Copy out every line of the records in which "folklore" can be found.

• [Supplied information]
-*-
import Summits.KontsevichZagierPeriods.KontsevichZagierPeriods.Theses.TorsionLogs
import Summits.KontsevichZagierPeriods.KontsevichZagierPeriods.Theorems.HurwitzMicroSectorsNormalFormPrincipleDimOneAssembly

/-!
# Route KontsevichZagierPeriods/TorsionLogs — crux `TorsionSectorComplete` (stmt-KontsevichZagierPeriods-14212),
# line `birth`, stub `stub_surfaceKernel`: its unconditional rational dimension-`≤ 1` shadow

Helper file (`--supports stmt-KontsevichZagierPeriods-14212`, registered sub-goal
`stub_surfaceKernel_dimLeOne`) of the stub-worker on the skeleton stub `stub_surfaceKernel` of the
line `birth` of the conjecture-grade crux
`Summit.KontsevichZagierPeriods.KontsevichZagierPeriods.Theses.TorsionLogs.TorsionSectorComplete`
(for `r`, `r'` of KZ's rational shape with equal values, `[r] − [r'] ∈ KZ.relations ⊔ closure T`,
`T` the tied Néron–torsion elements `M•[rI] + k•[rP] − m•[rL]` of a real elliptic curve, written out
verbatim below).

The full stub `stub_surfaceKernel` — every element of the SURFACE LAYER
`closure {[s] | s : KZ.IntegralRep k, k ≤ 2}` with value `0` lies in `KZ.relations ⊔ closure T` —
is conjecture-grade: it is the Kontsevich–Zagier period conjecture for all integral
representations of dimension `≤ 2` inside the three rules (it already contains every `ℤ`-linear
relation among real `1`-periods of curves, elliptic periods and quasi-periods, curved planar areas
and the dilogarithm layer), it is implied by the crux, and it follows from the registered OPEN
statement `Literature.NumberTheory.Transcendental.KZKernelConjecture` (`ker eval ≤ relations`,
tree-equivalent to the summit `KontsevichZagierPeriods`). It is NOT proved or restated here.

What IS a theorem of the tree today is its rational dimension-`≤ 1` shadow, recorded in this file:
a formal `ℤ`-combination of representations of KZ's rational shape of dimensions `≤ 1` whose value
vanishes is already a Kontsevich–Zagier relation —
`Summit.KontsevichZagierPeriods.HurwitzMicroSectors.NormalFormPrinciple.PiBox.Dlog.mem_relations_of_eval_eq_zero_of_dim_le_one`
(mixed normal forms of one-dimensional rational representations; a vanishing normal form is zero by
Baker's theorem, proved in the tree) — hence a fortiori lies in `KZ.relations ⊔ closure T`
(`stub_surfaceKernel_dimLeOne`). The layer it speaks about, `closure {[s] | dim s ≤ 1, s rational}`,
is a sublayer of the surface layer of the stub (`closure_rational_dim_le_one_le_surfaceLayer`), so
the shadow is literally the restriction of `stub_surfaceKernel` to that sublayer; the lattice form
`(closure {…}) ⊓ ker eval ≤ relations ⊔ closure T` is `closure_rational_dim_le_one_inf_ker_le`.
Values covered: `ℚ̄ ∩ ℝ`, `ℚ̄`-combinations of logarithms of algebraic numbers and `π`.

Sources: M. Kontsevich, D. Zagier, *Periods* (2001), §1.2 Conjecture 1; A. Baker, *Transcendental
Number Theory* (1975), Thm. 2.1. No definition is introduced; `T` is written out verbatim.
-/

namespace Summit.KontsevichZagierPeriods.TorsionLogs.TorsionSectorComplete

/-- **Registered sub-goal `stub_surfaceKernel_dimLeOne` — the rational dimension-`≤ 1` shadow of
the skeleton stub `stub_surfaceKernel` (unconditional).** Every formal `ℤ`-combination `y` of
integral representations of KZ's rational shape of dimensions `≤ 1` with `KZ.eval y = 0` lies in
`KZ.relations ⊔ closure T` — indeed already in `KZ.relations`, by Conjecture 1 in dimension `≤ 1`
in kernel form (`PiBox.Dlog.mem_relations_of_eval_eq_zero_of_dim_le_one`, Baker's theorem inside),
and `KZ.relations ≤ KZ.relations ⊔ closure T`.
[Kontsevich–Zagier 2001, §1.2 Conjecture 1; Baker 1975, Thm. 2.1] [folklore] -/
theorem stub_surfaceKernel_dimLeOne :
    ∀ y ∈ AddSubgroup.closure {c : Literature.NumberTheory.Transcendental.KZ.FormalRep | ∃ (k : ℕ) (s : Literature.NumberTheory.Transcendental.KZ.IntegralRep k), k ≤ 1 ∧ s.IsRational ∧ c = Literature.NumberTheory.Transcendental.KZ.of s}, Literature.NumberTheory.Transcendental.KZ.eval y = 0 → y ∈ Literature.NumberTheory.Transcendental.KZ.relations ⊔ AddSubgroup.closure {d : Literature.NumberTheory.Transcendental.KZ.FormalRep | ∃ (g₂ g₃ e₁ xP yP α : ℝ) (N a : ℕ) (M k m : ℤ) (f : ℝ → ℝ) (rI rP : Literature.NumberTheory.Transcendental.KZ.IntegralRep 2) (rL : Literature.NumberTheory.Transcendental.KZ.IntegralRep 1), (∀ x, f x = 4 * x ^ 3 - g₂ * x - g₃) ∧ g₂ ^ 3 - 27 * g₃ ^ 2 ≠ 0 ∧ f e₁ = 0 ∧ 0 < e₁ ∧ (∀ x, e₁ < x → 0 < f x) ∧ e₁ < xP ∧ yP ^ 2 = f xP ∧ 3 ≤ N ∧ 0 < a ∧ 2 * a < N ∧ 4 * (N : ℤ) ^ 2 * k = M * ((N : ℤ) - 2 * (a : ℤ)) ^ 2 ∧ (∀ hns : (⟨0, 0, 0, -g₂ / 4, -g₃ / 4⟩ : WeierstrassCurve ℝ).toAffine.Nonsingular xP (yP / 2), addOrderOf (WeierstrassCurve.Affine.Point.some xP (yP / 2) hns) = N) ∧ (N : ℝ) * (∫ x in Set.Ioi xP, (Real.sqrt (f x))⁻¹) = a * (2 * ∫ x in Set.Ioi e₁, (Real.sqrt (f x))⁻¹) ∧ 1 < α ∧ rI.domain = {z | e₁ < z 1 ∧ z 1 < z 0 ∧ z 0 < xP} ∧ Set.EqOn rI.integrand (fun z => z 1 / (Real.sqrt (f (z 1)) * Real.sqrt (f (z 0)))) rI.domain ∧ rP.domain = {z | e₁ < z 0 ∧ e₁ < z 1} ∧ Set.EqOn rP.integrand (fun z => (Real.sqrt (f (z 0)))⁻¹ * ((g₂ * z 1 + 2 * g₃) / (2 * (z 1) ^ 2 * Real.sqrt (f (z 1))))) rP.domain ∧ rL.domain = {t | 1 < t 0 ∧ t 0 < α} ∧ Set.EqOn rL.integrand (fun t => (t 0)⁻¹) rL.domain ∧ (M : ℝ) * rI.value + k * rP.value = m * rL.value ∧ d = M • Literature.NumberTheory.Transcendental.KZ.of rI + k • Literature.NumberTheory.Transcendental.KZ.of rP - m • Literature.NumberTheory.Transcendental.KZ.of rL} := by
  intro y hy hv
  exact AddSubgroup.mem_sup_left
    (Summit.KontsevichZagierPeriods.HurwitzMicroSectors.NormalFormPrinciple.PiBox.Dlog.mem_relations_of_eval_eq_zero_of_dim_le_one
      hy hv)

/-- **The rational dimension-`≤ 1` layer is a sublayer of the surface layer.** The subgroup
generated by the classes `[s]` of representations of KZ's rational shape of dimension `≤ 1` is
contained in the surface layer `closure {[s] | s : KZ.IntegralRep k, k ≤ 2}` of the stub
`stub_surfaceKernel`; so `stub_surfaceKernel_dimLeOne` is the restriction of that stub to this
sublayer. [folklore] -/
theorem closure_rational_dim_le_one_le_surfaceLayer :
    AddSubgroup.closure {c : Literature.NumberTheory.Transcendental.KZ.FormalRep |
        ∃ (k : ℕ) (s : Literature.NumberTheory.Transcendental.KZ.IntegralRep k),
          k ≤ 1 ∧ s.IsRational ∧ c = Literature.NumberTheory.Transcendental.KZ.of s} ≤
      AddSubgroup.closure {c : Literature.NumberTheory.Transcendental.KZ.FormalRep |
        ∃ (k : ℕ) (s : Literature.NumberTheory.Transcendental.KZ.IntegralRep k),
          k ≤ 2 ∧ c = Literature.NumberTheory.Transcendental.KZ.of s} :=
  AddSubgroup.closure_mono (by
    rintro c ⟨k, s, hk, -, rfl⟩
    exact ⟨k, s, by omega, rfl⟩)

/-- **Lattice form of the shadow.** The intersection of the rational dimension-`≤ 1` layer with
`ker KZ.eval` is contained in `KZ.relations ⊔ closure T` (`T` verbatim) — the kernel-form reading of
`stub_surfaceKernel_dimLeOne`. [Kontsevich–Zagier 2001, §1.2 Conjecture 1] [folklore] -/
theorem closure_rational_dim_le_one_inf_ker_le :
    AddSubgroup.closure {c : Literature.NumberTheory.Transcendental.KZ.FormalRep |
        ∃ (k : ℕ) (s : Literature.NumberTheory.Transcendental.KZ.IntegralRep k),
          k ≤ 1 ∧ s.IsRational ∧ c = Literature.NumberTheory.Transcendental.KZ.of s} ⊓
        Literature.NumberTheory.Transcendental.KZ.eval.ker ≤
      Literature.NumberTheory.Transcendental.KZ.relations ⊔ AddSubgroup.closure {d : Literature.NumberTheory.Transcendental.KZ.FormalRep | ∃ (g₂ g₃ e₁ xP yP α : ℝ) (N a : ℕ) (M k m : ℤ) (f : ℝ → ℝ) (rI rP : Literature.NumberTheory.Transcendental.KZ.IntegralRep 2) (rL : Literature.NumberTheory.Transcendental.KZ.IntegralRep 1), (∀ x, f x = 4 * x ^ 3 - g₂ * x - g₃) ∧ g₂ ^ 3 - 27 * g₃ ^ 2 ≠ 0 ∧ f e₁ = 0 ∧ 0 < e₁ ∧ (∀ x, e₁ < x → 0 < f x) ∧ e₁ < xP ∧ yP ^ 2 = f xP ∧ 3 ≤ N ∧ 0 < a ∧ 2 * a < N ∧ 4 * (N : ℤ) ^ 2 * k = M * ((N : ℤ) - 2 * (a : ℤ)) ^ 2 ∧ (∀ hns : (⟨0, 0, 0, -g₂ / 4, -g₃ / 4⟩ : WeierstrassCurve ℝ).toAffine.Nonsingular xP (yP / 2), addOrderOf (WeierstrassCurve.Affine.Point.some xP (yP / 2) hns) = N) ∧ (N : ℝ) * (∫ x in Set.Ioi xP, (Real.sqrt (f x))⁻¹) = a * (2 * ∫ x in Set.Ioi e₁, (Real.sqrt (f x))⁻¹) ∧ 1 < α ∧ rI.domain = {z | e₁ < z 1 ∧ z 1 < z 0 ∧ z 0 < xP} ∧ Set.EqOn rI.integrand (fun z => z 1 / (Real.sqrt (f (z 1)) * Real.sqrt (f (z 0)))) rI.domain ∧ rP.domain = {z | e₁ < z 0 ∧ e₁ < z 1} ∧ Set.EqOn rP.integrand (fun z => (Real.sqrt (f (z 0)))⁻¹ * ((g₂ * z 1 + 2 * g₃) / (2 * (z 1) ^ 2 * Real.sqrt (f (z 1))))) rP.domain ∧ rL.domain = {t | 1 < t 0 ∧ t 0 < α} ∧ Set.EqOn rL.integrand (fun t => (t 0)⁻¹) rL.domain ∧ (M : ℝ) * rI.value + k * rP.value = m * rL.value ∧ d = M • Literature.NumberTheory.Transcendental.KZ.of rI + k • Literature.NumberTheory.Transcendental.KZ.of rP - m • Literature.NumberTheory.Transcendental.KZ.of rL} := by
  rintro y ⟨hy, hv⟩
  exact stub_surfaceKernel_dimLeOne y hy ((AddMonoidHom.mem_ker).mp hv)

end Summit.KontsevichZagierPeriods.TorsionLogs.TorsionSectorComplete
-*-
• [The completed task]
[Kontsevich–Zagier 2001, §1.2 Conjecture 1; Baker 1975, Thm. 2.1] [folklore] -/
sublayer. [folklore] -/
`stub_surfaceKernel_dimLeOne`. [Kontsevich–Zagier 2001, §1.2 Conjecture 1] [folklore] -/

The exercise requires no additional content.